Scegliere la persona con la quale condividere la propria esistenza è una delle decisioni più importanti che la vita ci riserva, sempre. Perché quando è sbagliato, tutto diventa grigio e purtroppo a volte non te ne rendi neanche conto… Finché non ti svegli una mattina e realizzi che gli anni sono volati via.

Ritengo che possa capitare, lungo tutto una vita, di non incontrare mai l’Amore o la persona con la quale sentirsi vivi, felici, al massimo…

ma non è questo il caso. Questa è la storia di una corsa. Una corsa durata anni. Una rincorsa. L’incontro di momenti sbagliati. Lunghezze d’onda differenti. Rosie e Alex si conoscono tra i banchi di scuola. Sono all’ultimo anno di liceo e albergano nelle loro teste tantissimi sogni, progetti per il futuro imminente. Hanno un legame indistruttibile e speciale.

Ma, il futuro di Rosie, viene spazzato via la notte del ballo della scuola. La ragazza, infatti, resta incinta di un suo compagno di scuola e, per evitare che Alex le rimanga accanto appresa la notizia e non parta più per gli States, decide di mentirgli.

Queste due diverse realtà correranno per tantissimo anni su due binari sofferente. A volte toccandosi. A volte intersecandosi ma mai diventando una cosa sola.

Appresa la notizia della nascita della bambina, Alex prenderà il primo volo e, spiazzando Rosie, diventerà il padrino di Katie.

Trascorrono cinque anni e, nonostante i brevi momenti trascorsi insieme dai due amici, viene fuori la notizia della gravidanza del ragazza di Alex. Ma Rosie comprende che l’amico non sia felice accanto a Sally e cerca di parlargliene. Il confronto sfocia in un litigio furioso durante il quale Alex asserisce che, almeno suo figlio, avrà entrambi i genitori. Adducendo al fatto che il compagno di scuola di Rosie non ne aveva voluto sapere.

Chiaramente visto che le cose vanno di male in peggio, torna il papà di Katie che, ricongiungendosi con Rosie, inizia a costruire quella famiglia che, anni addietro, aveva respinto.

Dopo aver saputo che in realtà il bambino non sia suo, Alex si riconcilia con rosie in occasione del funerale del padre amatissimo di lei. Durante la triste circostanza Alex, notando il comportamento aggressivo e fuori luogo di Greg, scrive a Rosie una lettera d’amore che viene prontamente intercettata dal compagno.

Rosie scopre del tradimento del papà di Katie.
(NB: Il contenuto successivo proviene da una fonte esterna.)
import Literature.Geometry.Riemannian.CurvatureOperatorFormFrame
import Literature.Geometry.Riemannian.HamiltonCurvatureODEProofs
import Literature.Geometry.Riemannian.HamiltonPCOPinchingSet
import HarnessLib

/-!
# The Ricci flow on a closed 4-manifold preserves positive curvature operator, and the pinching
# set of Thm. 7.1 is reached unconditionally (topic `Geometry/Riemannian`)

Bricks of the printed proof of the named fact
`Literature.Geometry.Riemannian.hamilton_positiveCurvatureOperator_classification_four`
(**Hamilton 1986, Thm. 1.1**; `HamiltonPCOClassification.lean`, reduced in the tree to
(H1) = convergence of the normalised Ricci flow, `HamiltonPCOClassificationKillingHopf.lean`).
Hamilton's maximum principle for systems (1986, §4, Thm. 4.3) is now a theorem of the tree
(`hamilton_maximumPrinciple_curvatureODE_holds`, `HamiltonCurvatureODEProofs.lean`), so the two
ODE-to-PDE statements of §7 that were proved modulo that named fact become unconditional:

* `ricciFlow_operatorGE_of_hasPositiveCurvatureOperatorWith'`,
  `ricciFlow_preserves_hasPositiveCurvatureOperatorWith`,
  `ricciFlow_preserves_hasPositiveCurvatureOperator` — **along a Ricci flow of Riemannian metrics
  on `[0, T)` on a closed smooth 4-manifold, positive curvature operator is preserved**, uniformly
  (`M ≥ m > 0` in every orthonormal frame at every time; Hamilton 1986, §7, p. 171: "if `M > 0` at
  the start ... it remains so"), in the block language, in the 2-vector language of p. 153 for the
  flow's Levi-Civita connections, and for the metric-level notion `HasPositiveCurvatureOperator`
  (all Levi-Civita connections; the dictionary `hasPositiveCurvatureOperatorWith_of_quad_blocks_pos`
  of `CurvatureOperatorFormFrame.lean`);
* `ricciFlow_pinchingSet_of_hasPositiveCurvatureOperator` — **Thm. 7.1 with §4 along the flow,
  unconditionally**: an initial metric of positive curvature operator evolves, for all
  `t ∈ [0, T)`, inside one pinching set `Z = pcoPinchingFive m G H J δ K ε L θ` with admissible
  constants (`ricciFlow_pinchingSet_of_hasPositiveCurvatureOperatorWith` of
  `HamiltonPCOPinchingSet.lean` fed with `hamilton_maximumPrinciple_curvatureODE_holds`) — the
  pinching estimate that the convergence criterion 5.2 consumes (p. 164: "Then it will remain in
  `X` by the argument in §4. This gives us the required pinching estimate").

Theorems only: no definitions, no named facts (D-0026).

## References

* R. S. Hamilton, *Four-manifolds with positive curvature operator*, J. Differential Geom. 24
  (1986) 153–179: §1 (p. 153), §4, Thm. 4.3 (p. 162), §5, 5.2 (p. 164), §7, Thm. 7.1
  (pp. 170–171). [Hamilton1986]
-/

noncomputable section

open Set Function Module
open scoped Manifold ContDiff

universe u

namespace Literature.Geometry.Riemannian

open Lorentzian Lorentzian.PseudoRiemannianMetric HamiltonODE

/-- **`M ≥ m > 0` is preserved, unconditionally**: along a Ricci flow `(g, cov)` of Riemannian
metrics on `[0, T)` on a closed smooth 4-manifold whose initial pair has positive curvature
operator, there is `m > 0` with `M = (A B; ᵗB C) ≥ m` in every `g t`-orthonormal frame at every
`t ∈ [0, T)` (`ricciFlow_operatorGE_of_hasPositiveCurvatureOperatorWith` with the maximum
principle `hamilton_maximumPrinciple_curvatureODE_holds`). [cite: Hamilton1986, §7, p. 171; §4, Thm. 4.3 (p. 162)] -/
theorem ricciFlow_operatorGE_of_hasPositiveCurvatureOperatorWith'
    (M : Type u) [TopologicalSpace M] [T2Space M] [SecondCountableTopology M] [CompactSpace M]
    [ChartedSpace (EuclideanSpace ℝ (Fin 4)) M] [IsManifold (𝓡 4) ∞ M] (T : ℝ)
    (g : ℝ → PseudoRiemannianMetric (𝓡 4) ∞ (EuclideanSpace ℝ (Fin 4))
      (TangentSpace (𝓡 4) : M → Type _))
    (cov : ℝ → CovariantDerivative (𝓡 4) (EuclideanSpace ℝ (Fin 4))
      (TangentSpace (𝓡 4) : M → Type _))
    (hflow : IsRicciFlow g cov (Ico 0 T)) (hRiem : ∀ t ∈ Ico 0 T, (g t).IsRiemannian)
    (hR : (g 0).HasPositiveCurvatureOperatorWith (cov 0)) :
    ∃ m : ℝ, 0 < m ∧ ∀ t ∈ Ico 0 T, ∀ (x : M) (e : Fin 4 → TangentSpace (𝓡 4) x),
      (g t).IsOrthonormalFrame x e →
        OperatorGE ((g t).blockA (cov t) x e, (g t).blockB (cov t) x e, (g t).blockC (cov t) x e)
          m :=
  ricciFlow_operatorGE_of_hasPositiveCurvatureOperatorWith hamilton_maximumPrinciple_curvatureODE_holds
    M T g cov hflow hRiem hR

/-- **The Ricci flow on a closed 4-manifold preserves positive curvature operator** (2-vector
language of Hamilton 1986, p. 153, for the flow's own Levi-Civita connections): if
`Rm_{g 0}(φ, φ) > 0` for all 2-vectors `φ ≠ 0` then `Rm_{g t}(φ, φ) > 0` for all `φ ≠ 0` and all
`t ∈ [0, T)` (`M ≥ m > 0` persists, and `Rm(φ, φ) = M(v, v)` at the block coordinates `v ≠ 0`
of `φ`, `hasPositiveCurvatureOperatorWith_of_quad_blocks_pos`). [cite: Hamilton1986, §7, p. 171] -/
theorem ricciFlow_preserves_hasPositiveCurvatureOperatorWith
    (M : Type u) [TopologicalSpace M] [T2Space M] [SecondCountableTopology M] [CompactSpace M]
    [ChartedSpace (EuclideanSpace ℝ (Fin 4)) M] [IsManifold (𝓡 4) ∞ M] (T : ℝ)
    (g : ℝ → PseudoRiemannianMetric (𝓡 4) ∞ (EuclideanSpace ℝ (Fin 4))
      (TangentSpace (𝓡 4) : M → Type _))
    (cov : ℝ → CovariantDerivative (𝓡 4) (EuclideanSpace ℝ (Fin 4))
      (TangentSpace (𝓡 4) : M → Type _))
    (hflow : IsRicciFlow g cov (Ico 0 T)) (hRiem : ∀ t ∈ Ico 0 T, (g t).IsRiemannian)
    (hR : (g 0).HasPositiveCurvatureOperatorWith (cov 0)) :
    ∀ t ∈ Ico 0 T, (g t).HasPositiveCurvatureOperatorWith (cov t) := by
  obtain ⟨m, hm, h⟩ :=
    ricciFlow_operatorGE_of_hasPositiveCurvatureOperatorWith' M T g cov hflow hRiem hR
  intro t ht
  have hn : (2 : ℕ∞ω) ≤ ∞ := WithTop.coe_le_coe.mpr le_top
  refine hasPositiveCurvatureOperatorWith_of_quad_blocks_pos finrank_euclideanSpace_fin (hRiem t ht)
    (hflow.isLeviCivita t ht) hn fun x e he v hv ↦ ?_
  have hv' : 0 < normSq v := by
    rcases (normSq_nonneg v).lt_or_eq with hlt | heq
    · exact hlt
    · exact absurd (eq_zero_of_normSq_eq_zero heq.symm) hv
  exact lt_of_lt_of_le (mul_pos hm hv') (h t ht x e he v)

/-- **The Ricci flow on a closed 4-manifold preserves positive curvature operator** (metric-level
notion `HasPositiveCurvatureOperator`: every Levi-Civita connection of the metric, which is unique,
has `Rm(φ, φ) > 0` for `φ ≠ 0`): if `g 0` has positive curvature operator then so has every `g t`,
`t ∈ [0, T)`. Hamilton 1986, §7, p. 171. [cite: Hamilton1986, §7, p. 171; §4, Thm. 4.3 (p. 162)] -/
theorem ricciFlow_preserves_hasPositiveCurvatureOperator
    (M : Type u) [TopologicalSpace M] [T2Space M] [SecondCountableTopology M] [CompactSpace M]
    [ChartedSpace (EuclideanSpace ℝ (Fin 4)) M] [IsManifold (𝓡 4) ∞ M] (T : ℝ)
    (g : ℝ → PseudoRiemannianMetric (𝓡 4) ∞ (EuclideanSpace ℝ (Fin 4))
      (TangentSpace (𝓡 4) : M → Type _))
    (cov : ℝ → CovariantDerivative (𝓡 4) (EuclideanSpace ℝ (Fin 4))
      (TangentSpace (𝓡 4) : M → Type _))
    (hflow : IsRicciFlow g cov (Ico 0 T)) (hRiem : ∀ t ∈ Ico 0 T, (g t).IsRiemannian)
    (hR : (g 0).HasPositiveCurvatureOperator) :
    ∀ t ∈ Ico 0 T, (g t).HasPositiveCurvatureOperator := by
  intro t ht
  have h0 : (0 : ℝ) ∈ Ico 0 T := ⟨le_rfl, ht.1.trans_lt ht.2⟩
  have hn : (2 : ℕ∞ω) ≤ ∞ := WithTop.coe_le_coe.mpr le_top
  have hW : (g t).HasPositiveCurvatureOperatorWith (cov t) :=
    ricciFlow_preserves_hasPositiveCurvatureOperatorWith M T g cov hflow hRiem
      (hR (cov 0) (hflow.isLeviCivita 0 h0)) t ht
  rw [hasPositiveCurvatureOperator_iff_quad_blocks_pos finrank_euclideanSpace_fin (hRiem t ht)
    (hflow.isLeviCivita t ht) hn]
  exact fun x e he v hv ↦ hW.quad_blocks_pos (hflow.isLeviCivita t ht) hn x he hv

/-- **Hamilton 1986, Thm. 7.1 with §4 along the Ricci flow, unconditionally: an initial metric of
positive curvature operator evolves inside a pinching set.** Along a Ricci flow `(g, cov)` of
Riemannian metrics on `[0, T)`, `T > 0`, on a closed smooth 4-manifold whose initial metric has
positive curvature operator, there are `m > 0` and admissible constants such that for every
`t ∈ [0, T)` the blocks of `(g t, cov t)` lie in `Z = pcoPinchingFive m G H J δ K ε L θ` in every
orthonormal frame — so the pinching estimate `pcoPinchingFive_pinching` holds along the flow, the
hypothesis of the convergence criterion 5.2 (p. 164: "we can find a pinching set `Z` ... such that
at time `t = 0` the curvature operator `M` lies in `X = P ×_G Z`. Then it will remain in `X` by the
argument in §4. This gives us the required pinching estimate"). This is
`ricciFlow_pinchingSet_of_hasPositiveCurvatureOperatorWith` with the maximum principle for systems
supplied by `hamilton_maximumPrinciple_curvatureODE_holds`.
[cite: Hamilton1986, §7, Thm. 7.1 (p. 170); §5, 5.2 (p. 164); §4, Thm. 4.3 (p. 162)] -/
theorem ricciFlow_pinchingSet_of_hasPositiveCurvatureOperator
    (M : Type u) [TopologicalSpace M] [T2Space M] [SecondCountableTopology M] [CompactSpace M]
    [ChartedSpace (EuclideanSpace ℝ (Fin 4)) M] [IsManifold (𝓡 4) ∞ M] (T : ℝ)
    (g : ℝ → PseudoRiemannianMetric (𝓡 4) ∞ (EuclideanSpace ℝ (Fin 4))
      (TangentSpace (𝓡 4) : M → Type _))
    (cov : ℝ → CovariantDerivative (𝓡 4) (EuclideanSpace ℝ (Fin 4))
      (TangentSpace (𝓡 4) : M → Type _))
    (hflow : IsRicciFlow g cov (Ico 0 T)) (hRiem : ∀ t ∈ Ico 0 T, (g t).IsRiemannian)
    (hR : (g 0).HasPositiveCurvatureOperator) (hT : 0 < T) :
    ∃ m G H J δ η K ε θ L : ℝ, 0 < m ∧
      (0 < G ∧ G + 1 ≤ H ∧ 0 < δ ∧ δ ≤ 1 ∧ 8 * H * δ ≤ 1 ∧ 4 * G * H * δ ^ 2 ≤ 1 ∧ 0 < J ∧
        0 < η ∧ η ≤ 1 / 2 ∧ 16 * 8 ^ δ * J * η ^ δ ≤ 1 ∧ 0 < ε ∧ 12 * ε ≤ δ * η ∧ 144 * ε ≤ η ^ 2 ∧
        0 < K ∧ θ * (2 + ε) = 2 * ε ∧ θ ≤ 1 ∧ 6 * H * θ ≤ 1 ∧ 2 * K ^ (1 - θ / 2) ≤ L) ∧
      ∀ t ∈ Ico 0 T, ∀ (x : M) (e : Fin 4 → TangentSpace (𝓡 4) x), (g t).IsOrthonormalFrame x e →
        ((g t).blockA (cov t) x e, (g t).blockB (cov t) x e, (g t).blockC (cov t) x e) ∈
          pcoPinchingFive m G H J δ K ε L θ :=
  ricciFlow_pinchingSet_of_hasPositiveCurvatureOperatorWith hamilton_maximumPrinciple_curvatureODE_holds
    M T g cov hflow hRiem (hR (cov 0) (hflow.isLeviCivita 0 ⟨le_rfl, hT⟩)) hT

end Literature.Geometry.Riemannian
Si lasciano. Trova la lettera di Alex. Ma ormai è tardi. Alex si è infatti rifidanzato. Rosie parteciperà al matrimonio come testimone per poi dire addio ad Alex all’aeroporto.

Diverso tempo dopo, Rosie e riuscita ad aprire il suo albergo divientandone la proprietaria e realizzando, così, il suo sogno. Ma, proprio quando sembra aver voltato pagina pur conservando il suo sentimento intatto dentro di lei, ecco che giunge Alex. Le annuncia la fine del suo matrimonio e i due possono, finalmente e definitivamente, amarsi.

Alex e sempre stato innamorato della sua migliore amica e trascorrerà gran parte della sua vita affiancandosi a donne bellissime, potenti ma che non sono lei. Questo lo condurrà a trascorrere una vita misera, in solitudine. Cosa c’è di peggio che sentirsi soli in una coppia?

Sentirsi spenti…vedersi appassire. Probabilmente se Alex avesse esternato i suoi sentimenti anni addietro, rischiando di compromettere l’amicizia per non mentire più a se stesso, avrebbero vissuto una storia d’amore differente. Ma, almeno, loro il lieto fine lo hanno avuto. Puoi avere tutto nella vita. Ma se non hai con chi condividerlo, non hai così tanto, dopotutto.